On the Significance of Covariance for Constraining Theoretical Models From Galaxy Observables

TL;DR

This paper examines how different covariance structures in uncertainties influence the inference of cosmological parameters from galaxy data, highlighting the importance of covariance modeling for accurate astrophysical analysis.

Contribution

It introduces a comprehensive analysis of covariance effects on parameter inference using forward modeling and emulators with CAMELS simulations, emphasizing the significance of covariance in astrophysical data interpretation.

Findings

Covariance significantly affects parameter constraints.

Different covariance models can lead to tighter or multimodal posteriors.

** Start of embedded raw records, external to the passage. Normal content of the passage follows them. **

import Summits.ValiantsHypothesis.ValiantsHypothesis.Theorems.LacunarySymmetroidMatrixDescartesFiniteSectorPairSumMasks

/-!
# `MatrixDescartes` — line «finite»: `σ(20,5) = 6648` finite core, kernel slices (part J)

HONEST FRAMING.  Object-search cell `pub-symmetroid`, seat val-sym-door-p5 g13.  HELPER of the crux item `stmt-ValiantsHypothesis-18050` with NO closure claim and no statement about
pencils: SLICES (value #2 of the sorted positive values in a range) of the pruned enumeration behind `HypRootLawAt 20 5 6648` (transfer in
`…FiniteSectorSectorCeilingTwentyFive`), in the WALKER shape of `…FiniteSectorIterMasksWalk`: every slice is one Bool term (raw `Nat.rec` walkers over the
candidates of each level, children of a prefix = an interval by the monotone alive guard, `20`-fold sums as lagged raw-recursor iterates of the shift-or step, the last
level incremental over the cached prefix masks), `decide +kernel`.  The whole enumeration has 5 302 654 live prefixes.  Nothing here bears on the crux, the doors, or `VP ≠ VNP`.
[folklore] Gap-rule / sieve bookkeeping plus a finite enumeration; no citation is load-bearing.
-/

-- `Summit.ValiantsHypothesis.ValiantsHypothesis.…` repeats a component by the D-0017 layout
-- (single-conjunct summit), which the `dupNamespace` linter flags; the name is mandated.
set_option linter.dupNamespace false

namespace Summit.ValiantsHypothesis.ValiantsHypothesis.Theorems.LacunarySymmetroidMatrixDescartes.FiniteSector

set_option synthInstance.maxSize 2000000 in
set_option synthInstance.maxHeartbeats 2000000 in
set_option maxHeartbeats 4000000 in
set_option maxRecDepth 100000 in
/-- **Finite core of `σ(20,5) = 6648`, slice: value #2 in `[17, 18)`** (191 283 live prefixes; the pruned nested enumeration of the sorted
value lists as ONE Bool walker term — raw `Nat.rec` levels, lagged raw-recursor `20`-fold sum masks, incremental last level; `decide` in the kernel). [folklore] -/
theorem sectorWalk_twenty_five_s2_17_18 :
    (@Nat.rec (fun _ => ℕ → Bool) (fun _ => true) (fun (_ : ℕ) (ih : ℕ → Bool) (a : ℕ) => cond ((Nat.ble (6648 + 2) a || Nat.beq (Nat.mod (Nat.div (Nat.lor (@Nat.rec (fun _ => ℕ) ((fun (E : ℕ) => @List.rec ℕ (fun _ => ℕ) 0 (fun (x : ℕ) (_ : List ℕ) (acc : ℕ) => Nat.lor acc (Nat.shiftLeft E x)) [0]) 1) (fun (_ acc : ℕ) => (fun (E : ℕ) => @List.rec ℕ (fun _ => ℕ) 0 (fun (x : ℕ) (_ : List ℕ) (acc : ℕ) => Nat.lor acc (Nat.shiftLeft E x)) [0]) acc) 19) (Nat.div (@Nat.rec (fun _ => ℕ) ((fun (E : ℕ) => @List.rec ℕ (fun _ => ℕ) 0 (fun (x : ℕ) (_ : List ℕ) (acc : ℕ) => Nat.lor acc (Nat.shiftLeft E x)) [0]) 1) (fun (_ acc : ℕ) => (fun (E : ℕ) => @List.rec ℕ (fun _ => ℕ) 0 (fun (x : ℕ) (_ : List ℕ) (acc : ℕ) => Nat.lor acc (Nat.shiftLeft E x)) [0]) acc) 19) 2)) (Nat.pow 2 (a - 2))) 2) 1)) (((@Nat.rec (fun _ => ℕ → Bool) (fun _ => true) (fun (_ : ℕ) (ih : ℕ → Bool) (b : ℕ) => cond ((Nat.ble (6648 + 2) b || Nat.beq (Nat.mod (Nat.div (Nat.lor (@Nat.rec (fun _ => ℕ) ((fun (E : ℕ) => @List.rec ℕ (fun _ => ℕ) 0 (fun (x : ℕ) (_ : List ℕ) (acc : ℕ) => Nat.lor acc (Nat.shiftLeft E x)) [0, a]) 1) (fun (_ acc : ℕ) => (fun (E : ℕ) => @List.rec ℕ (fun _ => ℕ) 0 (fun (x : ℕ) (_ : List ℕ) (acc : ℕ) => Nat.lor acc (Nat.shiftLeft E x)) [0, a]) acc) 19) (Nat.div (@Nat.rec (fun _ => ℕ) ((fun (E : ℕ) => @List.rec ℕ (fun _ => ℕ) 0 (fun (x : ℕ) (_ : List ℕ) (acc : ℕ) => Nat.lor acc (Nat.shiftLeft E x)) [0, a]) 1) (fun (_ acc : ℕ) => (fun (E : ℕ) => @List.rec ℕ (fun _ => ℕ) 0 (fun (x : ℕ) (_ : List ℕ) (acc : ℕ) => Nat.lor acc (Nat.shiftLeft E x)) [0, a]) acc) 19) 2)) (Nat.pow 2 (b - 2))) 2) 1)) (((@Nat.rec (fun _ => ℕ → Bool) (fun _ => true) (fun (_ : ℕ) (ih : ℕ → Bool) (c : ℕ) => cond ((Nat.ble (6648 + 2) c || Nat.beq (Nat.mod (Nat.div (Nat.lor (@Nat.rec (fun _ => ℕ) ((fun (E : ℕ) => @List.rec ℕ (fun _ => ℕ) 0 (fun (x : ℕ) (_ : List ℕ) (acc : ℕ) => Nat.lor acc (Nat.shiftLeft E x)) [0, a, b]) 1) (fun (_ acc : ℕ) => (fun (E : ℕ) => @List.rec ℕ (fun _ => ℕ) 0 (fun (x : ℕ) (_ : List ℕ) (acc : ℕ) => Nat.lor acc (Nat.shiftLeft E x)) [0, a, b]) acc) 19) (Nat.div (@Nat.rec (fun _ => ℕ) ((fun (E : ℕ) => @List.rec ℕ (fun _ => ℕ) 0 (fun (x : ℕ) (_ : List ℕ) (acc : ℕ) => Nat.lor acc (Nat.shiftLeft E x)) [0, a, b]) 1) (fun (_ acc : ℕ) => (fun (E : ℕ) => @List.rec ℕ (fun _ => ℕ) 0 (fun (x : ℕ) (_ : List ℕ) (acc : ℕ) => Nat.lor acc (Nat.shiftLeft E x)) [0, a, b]) acc) 19) 2)) (Nat.pow 2 (c - 2))) 2) 1)) (((@Nat.rec (fun _ => ℕ → Bool) (fun _ => true) (fun (_ : ℕ) (ih : ℕ → Bool) (g : ℕ) => cond ((Nat.ble (6648 + 2) g || Nat.beq (Nat.mod (Nat.div (Nat.lor (@Nat.rec (fun _ => ℕ) ((fun (E : ℕ) => @List.rec ℕ (fun _ => ℕ) 0 (fun (x : ℕ) (_ : List ℕ) (acc : ℕ) => Nat.lor acc (Nat.shiftLeft E x)) [0, a, b, c]) 1) (fun (_ acc : ℕ) => (fun (E : ℕ) => @List.rec ℕ (fun _ => ℕ) 0 (fun (x : ℕ) (_ : List ℕ) (acc : ℕ) => Nat.lor acc (Nat.shiftLeft E x)) [0, a, b, c]) acc) 19) (Nat.div (@Nat.rec (fun _ => ℕ) ((fun (E : ℕ) => @List.rec ℕ (fun _ => ℕ) 0 (fun (x : ℕ) (_ : List ℕ) (acc : ℕ) => Nat.lor acc (Nat.shiftLeft E x)) [0, a, b, c]) 1) (fun (_ acc : ℕ) => (fun (E : ℕ) => @List.rec ℕ (fun _ => ℕ) 0 (fun (x : ℕ) (_ : List ℕ) (acc : ℕ) => Nat.lor acc (Nat.shiftLeft E x)) [0, a, b, c]) acc) 19) 2)) (Nat.pow 2 (g - 2))) 2) 1)) (((!(Nat.beq (Nat.mod (Nat.lor (@Nat.rec (fun _ => ℕ) 1 (fun (k acc : ℕ) => Nat.lor (@Nat.rec (fun _ => ℕ) ((fun (E : ℕ) => @List.rec ℕ (fun _ => ℕ) 0 (fun (x : ℕ) (_ : List ℕ) (acc : ℕ) => Nat.lor acc (Nat.shiftLeft E x)) [0, a, b, c]) 1) (fun (_ acc : ℕ) => (fun (E : ℕ) => @List.rec ℕ (fun _ => ℕ) 0 (fun (x : ℕ) (_ : List ℕ) (acc : ℕ) => Nat.lor acc (Nat.shiftLeft E x)) [0, a, b, c]) acc) k) (Nat.shiftLeft acc g)) 20) (Nat.div (@Nat.rec (fun _ => ℕ) 1 (fun (k acc : ℕ) => Nat.lor (@Nat.rec (fun _ => ℕ) ((fun (E : ℕ) => @List.rec ℕ (fun _ => ℕ) 0 (fun (x : ℕ) (_ : List ℕ) (acc : ℕ) => Nat.lor acc (Nat.shiftLeft E x)) [0, a, b, c]) 1) (fun (_ acc : ℕ) => (fun (E : ℕ) => @List.rec ℕ (fun _ => ℕ) 0 (fun (x : ℕ) (_ : List ℕ) (acc : ℕ) => Nat.lor acc (Nat.shiftLeft E x)) [0, a, b, c]) acc) k) (Nat.shiftLeft acc g)) 20) 2)) (2 ^ 6648)) (2 ^ 6648 - 1)) || (!(Nat.beq (Nat.mod (Nat.div (@Nat.rec (fun _ => ℕ) 1 (fun (k acc : ℕ) => Nat.lor (@Nat.rec (fun _ => ℕ) ((fun (E : ℕ) => @List.rec ℕ (fun _ => ℕ) 0 (fun (x : ℕ) (_ : List ℕ) (acc : ℕ) => Nat.lor acc (Nat.shiftLeft E x)) [0, a, b, c]) 1) (fun (_ acc : ℕ) => (fun (E : ℕ) => @List.rec ℕ (fun _ => ℕ) 0 (fun (x : ℕ) (_ : List ℕ) (acc : ℕ) => Nat.lor acc (Nat.shiftLeft E x)) [0, a, b, c]) acc) k) (Nat.shiftLeft acc g)) 20) (2 ^ 6649)) 2) 1) && (!(Nat.beq (Nat.mod (Nat.div (@Nat.rec (fun _ => ℕ) 1 (fun (k acc : ℕ) => Nat.lor (@Nat.rec (fun _ => ℕ) ((fun (E : ℕ) => @List.rec ℕ (fun _ => ℕ) 0 (fun (x : ℕ) (_ : List ℕ) (acc : ℕ) => Nat.lor acc (Nat.shiftLeft E x)) [0, a, b, c]) 1) (fun (_ acc : ℕ) => (fun (E : ℕ) => @List.rec ℕ (fun _ => ℕ) 0 (fun (x : ℕ) (_ : List ℕ) (acc : ℕ) => Nat.lor acc (Nat.shiftLeft E x)) [0, a, b, c]) acc) k) (Nat.shiftLeft acc g)) 20) (2 ^ 6648)) 2) 1) || !(Nat.beq (Nat.mod (Nat.div (@Nat.rec (fun _ => ℕ) 1 (fun (k acc : ℕ) => Nat.lor (@Nat.rec (fun _ => ℕ) ((fun (E : ℕ) => @List.rec ℕ (fun _ => ℕ) 0 (fun (x : ℕ) (_ : List ℕ) (acc : ℕ) => Nat.lor acc (Nat.shiftLeft E x)) [0, a, b, c]) 1) (fun (_ acc : ℕ) => (fun (E : ℕ) => @List.rec ℕ (fun _ => ℕ) 0 (fun (x : ℕ) (_ : List ℕ) (acc : ℕ) => Nat.lor acc (Nat.shiftLeft E x)) [0, a, b, c]) acc) k) (Nat.shiftLeft acc g)) 20) (2 ^ 6650)) 2) 1))))) && ih (g + 1)) true) (6652 - (c + 1)) (c + 1))) && ih (c + 1)) true) (6652 - (b + 1)) (b + 1))) && ih (b + 1)) true) ((18 - ((a + 1) + (17 - (a + 1))))) (((a + 1) + (17 - (a + 1)))))) && ih (a + 1)) true) (6652 - (1)) (1)) = true := by
  decide +kernel

end Summit.ValiantsHypothesis.ValiantsHypothesis.Theorems.LacunarySymmetroidMatrixDescartes.FiniteSector
import Summits.RiemannHypothesis.RiemannHypothesis.Theorems.WeilLegendreBlocks136Base
import Summits.RiemannHypothesis.RiemannHypothesis.Theorems.WeilLegendreBlocks136DataDn14
import Literature.NumberTheory.LFunctions.WeilBlockRowsPZ
import HarnessLib

/-!
# Odd Legendre blocks at `nb = 136`: the factored inverse agrees with `D`, rows 128–131

`WeilCert.checkDnRow` for the block base `weilBlocks136Base` with `weilBlocks136Dn/weilBlocks136Ls`, by `decide +kernel`. Pure proof file.
-/

noncomputable section

set_option linter.dupNamespace false

namespace Summit.RiemannHypothesis.RiemannHypothesis.Theorems.EvenWinsBeyondArch

open Literature.NumberTheory.LFunctions

set_option maxHeartbeats 0 in
/-- Row 128 of `Dn/Ls` is row 128 of `D` (odd blocks, `nb = 136`). [folklore] -/
theorem checkDnRow1_128_weilBlocks136 : weilBlocks136Base.checkDnRow weilBlocks136Dn weilBlocks136Ls 1 128 = true := by
  decide +kernel

set_option maxHeartbeats 0 in
/-- Row 129 of `Dn/Ls` is row 129 of `D` (odd blocks, `nb = 136`). [folklore] -/
theorem checkDnRow1_129_weilBlocks136 : weilBlocks136Base.checkDnRow weilBlocks136Dn weilBlocks136Ls 1 129 = true := by
  decide +kernel

set_option maxHeartbeats 0 in
/-- Row 130 of `Dn/Ls` is row 130 of `D` (odd blocks, `nb = 136`). [folklore] -/
theorem checkDnRow1_130_weilBlocks136 : weilBlocks136Base.checkDnRow weilBlocks136Dn weilBlocks136Ls 1 130 = true := by
  decide +kernel

set_option maxHeartbeats 0 in
/-- Row 131 of `Dn/Ls` is row 131 of `D` (odd blocks, `nb = 136`). [folklore] -/
theorem checkDnRow1_131_weilBlocks136 : weilBlocks136Base.checkDnRow weilBlocks136Dn weilBlocks136Ls 1 131 = true := by
  decide +kernel


end Summit.RiemannHypothesis.RiemannHypothesis.Theorems.EvenWinsBeyondArch
/-- **Stub C-B — plus-position blocking** (X-free, deterministic), three parts.  (ℤ²) a primal
open plate path and a dual open plate path in plus position — the horizontal one joins
`Φ{re ≤ -xin}` to `Φ{xin ≤ re}` inside `Φ([-xout,xout]×[-y,y])`, the vertical one joins
`Φ{im ≤ -yin}` to `Φ{yin ≤ im}` inside `Φ([-x,x]×[-yout,yout])`, with `x + ν ≤ xin`,
`y + ν ≤ yin` — cannot coexist; (𝕋) the same for an open site path and a closed site path
(`siteConnIn triGraph`, sites drawn by `triMeshPoint δ`); (𝕋/G02) for a square model `Φ` of a
conformal rectangle `Q` (`IsSquareModel Q Φ`), an open (resp. closed) horizontal plate path with
zones `1 + ν ≤ xin` beyond the lateral arcs and height `y + ν ≤ 1` excludes the closed (resp. open)
G02 crossing `triCrossing Q.carrier δ (Q.arc 0) (Q.arc 2)` of the complementary configuration.
Proof: pull back by `Φ⁻¹` with room `ν/2` (`exists_chart_room`, mesh `δ ≤ ρ(Φ, ν/2)`); the drawn
traces are compact connected sets in plus position, hence meet
(`Literature.Topology.PlaneTopology.inter_nonempty_of_plus_chart`); but an open primal trace
misses a dual-open dual trace (`disjoint_walkTrace_image_walkTrace`) and on `𝕋` traces of walks of
different colours are disjoint (`disjoint_segment_triWalkTrace`); a G02 crossing runs inside
`closure Q = Φ([-1,1]²)` from within `δ` of `Q.arc 0 = Φ{im = -1}` to within `δ` of `Q.arc 2`
(`infDist_le_of_mem_triDiscreteArc`). [cite: BollobasRiordan2006, Ch. 7 Claim 19 p. 192] -/
theorem stub_plusBlocking :
    (∀ (Φ : ℂ ≃ₜ ℂ) (ν : ℝ), 0 < ν → ∃ δ₀ : ℝ, 0 < δ₀ ∧ ∀ δ : ℝ, 0 < δ → δ ≤ δ₀ →
      ∀ (x yin yout xin xout y : ℝ), 0 < x → x + ν ≤ xin → xin ≤ xout → xout ≤ 2 →
        0 < y → y + ν ≤ yin → yin ≤ yout → yout ≤ 2 →
        ∀ ω : BondConfig (Site 2), ω ⊆ (zdGraph 2).edgeSet →
          (ω ∈ openCrossing {w : Site 2 | meshPoint δ w ∈ Φ '' (Icc (-x) x ×ℂ Icc (-yout) yout)}
              {w | meshPoint δ w ∈ Φ '' {z : ℂ | z.im ≤ -yin}} {w | meshPoint δ w ∈ Φ '' {z : ℂ | yin ≤ z.im}} →
            dualConfig ω ∈ openCrossing
              {w : Site 2 | dualScale δ (Site.toComplex w) ∈ Φ '' (Icc (-xout) xout ×ℂ Icc (-y) y)}
              {w | dualScale δ (Site.toComplex w) ∈ Φ '' {z : ℂ | z.re ≤ -xin}}
              {w | dualScale δ (Site.toComplex w) ∈ Φ '' {z : ℂ | xin ≤ z.re}} → False) ∧
          (ω ∈ openCrossing {w : Site 2 | meshPoint δ w ∈ Φ '' (Icc (-xout) xout ×ℂ Icc (-y) y)}
              {w | meshPoint δ w ∈ Φ '' {z : ℂ | z.re ≤ -xin}} {w | meshPoint δ w ∈ Φ '' {z : ℂ | xin ≤ z.re}} →
            dualConfig ω ∈ openCrossing
              {w : Site 2 | dualScale δ (Site.toComplex w) ∈ Φ '' (Icc (-x) x ×ℂ Icc (-yout) yout)}
              {w | dualScale δ (Site.toComplex w) ∈ Φ '' {z : ℂ | z.im ≤ -yin}}
              {w | dualScale δ (Site.toComplex w) ∈ Φ '' {z : ℂ | yin ≤ z.im}} → False)) ∧
    (∀ (Φ : ℂ ≃ₜ ℂ) (ν : ℝ), 0 < ν → ∃ δ₀ : ℝ, 0 < δ₀ ∧ ∀ δ : ℝ, 0 < δ → δ ≤ δ₀ →
      ∀ (x yin yout xin xout y : ℝ), 0 < x → x + ν ≤ xin → xin ≤ xout → xout ≤ 2 →
        0 < y → y + ν ≤ yin → yin ≤ yout → yout ≤ 2 →
        ∀ ω : SiteConfig (Site 2),
          ((∃ u ∈ {w : Site 2 | triMeshPoint δ w ∈ Φ '' {z : ℂ | z.im ≤ -yin}},
              ∃ v ∈ {w : Site 2 | triMeshPoint δ w ∈ Φ '' {z : ℂ | yin ≤ z.im}},
                ω ∈ siteConnIn triGraph {w | triMeshPoint δ w ∈ Φ '' (Icc (-x) x ×ℂ Icc (-yout) yout)} u v) →
            (∃ u ∈ {w : Site 2 | triMeshPoint δ w ∈ Φ '' {z : ℂ | z.re ≤ -xin}},
              ∃ v ∈ {w : Site 2 | triMeshPoint δ w ∈ Φ '' {z : ℂ | xin ≤ z.re}},
                ωᶜ ∈ siteConnIn triGraph {w | triMeshPoint δ w ∈ Φ '' (Icc (-xout) xout ×ℂ Icc (-y) y)} u v) →
            False) ∧
          ((∃ u ∈ {w : Site 2 | triMeshPoint δ w ∈ Φ '' {z : ℂ | z.re ≤ -xin}},
              ∃ v ∈ {w : Site 2 | triMeshPoint δ w ∈ Φ '' {z : ℂ | xin ≤ z.re}},
                ω ∈ siteConnIn triGraph {w | triMeshPoint δ w ∈ Φ '' (Icc (-xout) xout ×ℂ Icc (-y) y)} u v) →
            (∃ u ∈ {w : Site 2 | triMeshPoint δ w ∈ Φ '' {z : ℂ | z.im ≤ -yin}},
              ∃ v ∈ {w : Site 2 | triMeshPoint δ w ∈ Φ '' {z : ℂ | yin ≤ z.im}},
                ωᶜ ∈ siteConnIn triGraph {w | triMeshPoint δ w ∈ Φ '' (Icc (-x) x ×ℂ Icc (-yout) yout)} u v) →
            False)) ∧
    (∀ (Q : ConformalRectangle) (Φ : ℂ ≃ₜ ℂ), IsSquareModel Q Φ → ∀ ν : ℝ, 0 < ν →
      ∃ δ₀ : ℝ, 0 < δ₀ ∧ ∀ δ : ℝ, 0 < δ → δ ≤ δ₀ →
        ∀ (xin xout y : ℝ), 1 + ν ≤ xin → xin ≤ xout → xout ≤ 2 → 0 < y → y + ν ≤ 1 →
          ∀ ω : SiteConfig (Site 2),
            ((∃ u ∈ {w : Site 2 | triMeshPoint δ w ∈ Φ '' {z : ℂ | z.re ≤ -xin}},
                ∃ v ∈ {w : Site 2 | triMeshPoint δ w ∈ Φ '' {z : ℂ | xin ≤ z.re}},
                  ω ∈ siteConnIn triGraph {w | triMeshPoint δ w ∈ Φ '' (Icc (-xout) xout ×ℂ Icc (-y) y)} u v) →
              ωᶜ ∈ triCrossing Q.carrier δ (Q.arc 0) (Q.arc 2) → False) ∧
            ((∃ u ∈ {w : Site 2 | triMeshPoint δ w ∈ Φ '' {z : ℂ | z.re ≤ -xin}},
                ∃ v ∈ {w : Site 2 | triMeshPoint δ w ∈ Φ '' {z : ℂ | xin ≤ z.re}},
                  ωᶜ ∈ siteConnIn triGraph {w | triMeshPoint δ w ∈ Φ '' (Icc (-xout) xout ×ℂ Icc (-y) y)} u v) →
              ω ∈ triCrossing Q.carrier δ (Q.arc 0) (Q.arc 2) → False)) := by
  refine ⟨fun Φ ν hν => ?_, fun Φ ν hν => ?_, fun Q Φ hΦ ν hν => ?_⟩
  · obtain ⟨ρ, hρ, hroom⟩ := Literature.Topology.PlaneTopology.exists_chart_room Φ
      isCompact_box_two (half_pos hν)
    refine ⟨ρ, hρ, fun δ hδ hδρ x yin yout xin xout y hx hxin hxout hxo hy hyin hyout hyo ω hω => ?_⟩
    exact zd_block hν hroom hδ hδρ hx hxin hxout hxo hy hyin hyout hyo hω
  · obtain ⟨ρ, hρ, hroom⟩ := Literature.Topology.PlaneTopology.exists_chart_room Φ
      isCompact_box_two (half_pos hν)
    refine ⟨ρ, hρ, fun δ hδ hδρ x yin yout xin xout y hx hxin hxout hxo hy hyin hyout hyo ω =>
      ⟨?_, fun hH hV => ?_⟩⟩
    · exact tri_block hν hroom hδ hδρ hx hxin hxout hxo hy hyin hyout hyo ω ωᶜ (fun z => Iff.rfl)
    · exact tri_block hν hroom hδ hδρ hx hxin hxout hxo hy hyin hyout hyo ωᶜ ω
        (fun z => Set.notMem_compl_iff.symm) hV hH
  · obtain ⟨ρ, hρ, hroom⟩ := Literature.Topology.PlaneTopology.exists_chart_room Φ
      isCompact_box_two (half_pos hν)
    refine ⟨ρ, hρ, fun δ hδ hδρ xin xout y hxin _ hxo hy hy1 ω => ⟨?_, ?_⟩⟩
    · exact g02_block hΦ hν hroom hδ hδρ hxin hxo hy hy1 ω ωᶜ (fun z => Iff.rfl)
    · exact g02_block hΦ hν hroom hδ hδρ hxin hxo hy hy1 ωᶜ ω
        (fun z => Set.notMem_compl_iff.symm)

Physically motivated covariances alter inference outcomes.

Abstract

In this study, we investigate the impact of covariance within uncertainties on the inference of cosmological and astrophysical parameters, specifically focusing on galaxy stellar mass functions derived from the CAMELS simulation suite. Utilizing both Fisher analysis and Implicit Likelihood Inference (ILI), we explore how different covariance structures, including simple toy models and physics-motivated uncertainties, affect posterior distributions and parameter variances. Our methodology utilizes forward modeling via emulators that are trained on CAMELS simulations to produce stellar mass functions based on input parameters, subsequently incorporating Gaussian noise as defined by covariance matrices. We examine both toy model covariance matrices and physically motivated covariance matrices derived from observational factors like the stellar Initial Mass Function (IMF) and photometric aperture size. Our results demonstrate that covariance terms significantly influence parameter inference, often leading to tighter constraints or revealing complex, multimodal posterior distributions. These findings underscore the necessity of accounting for covariance when interpreting astrophysical observations, especially in fields where accurate parameter estimation is critical for model validation and hypothesis testing.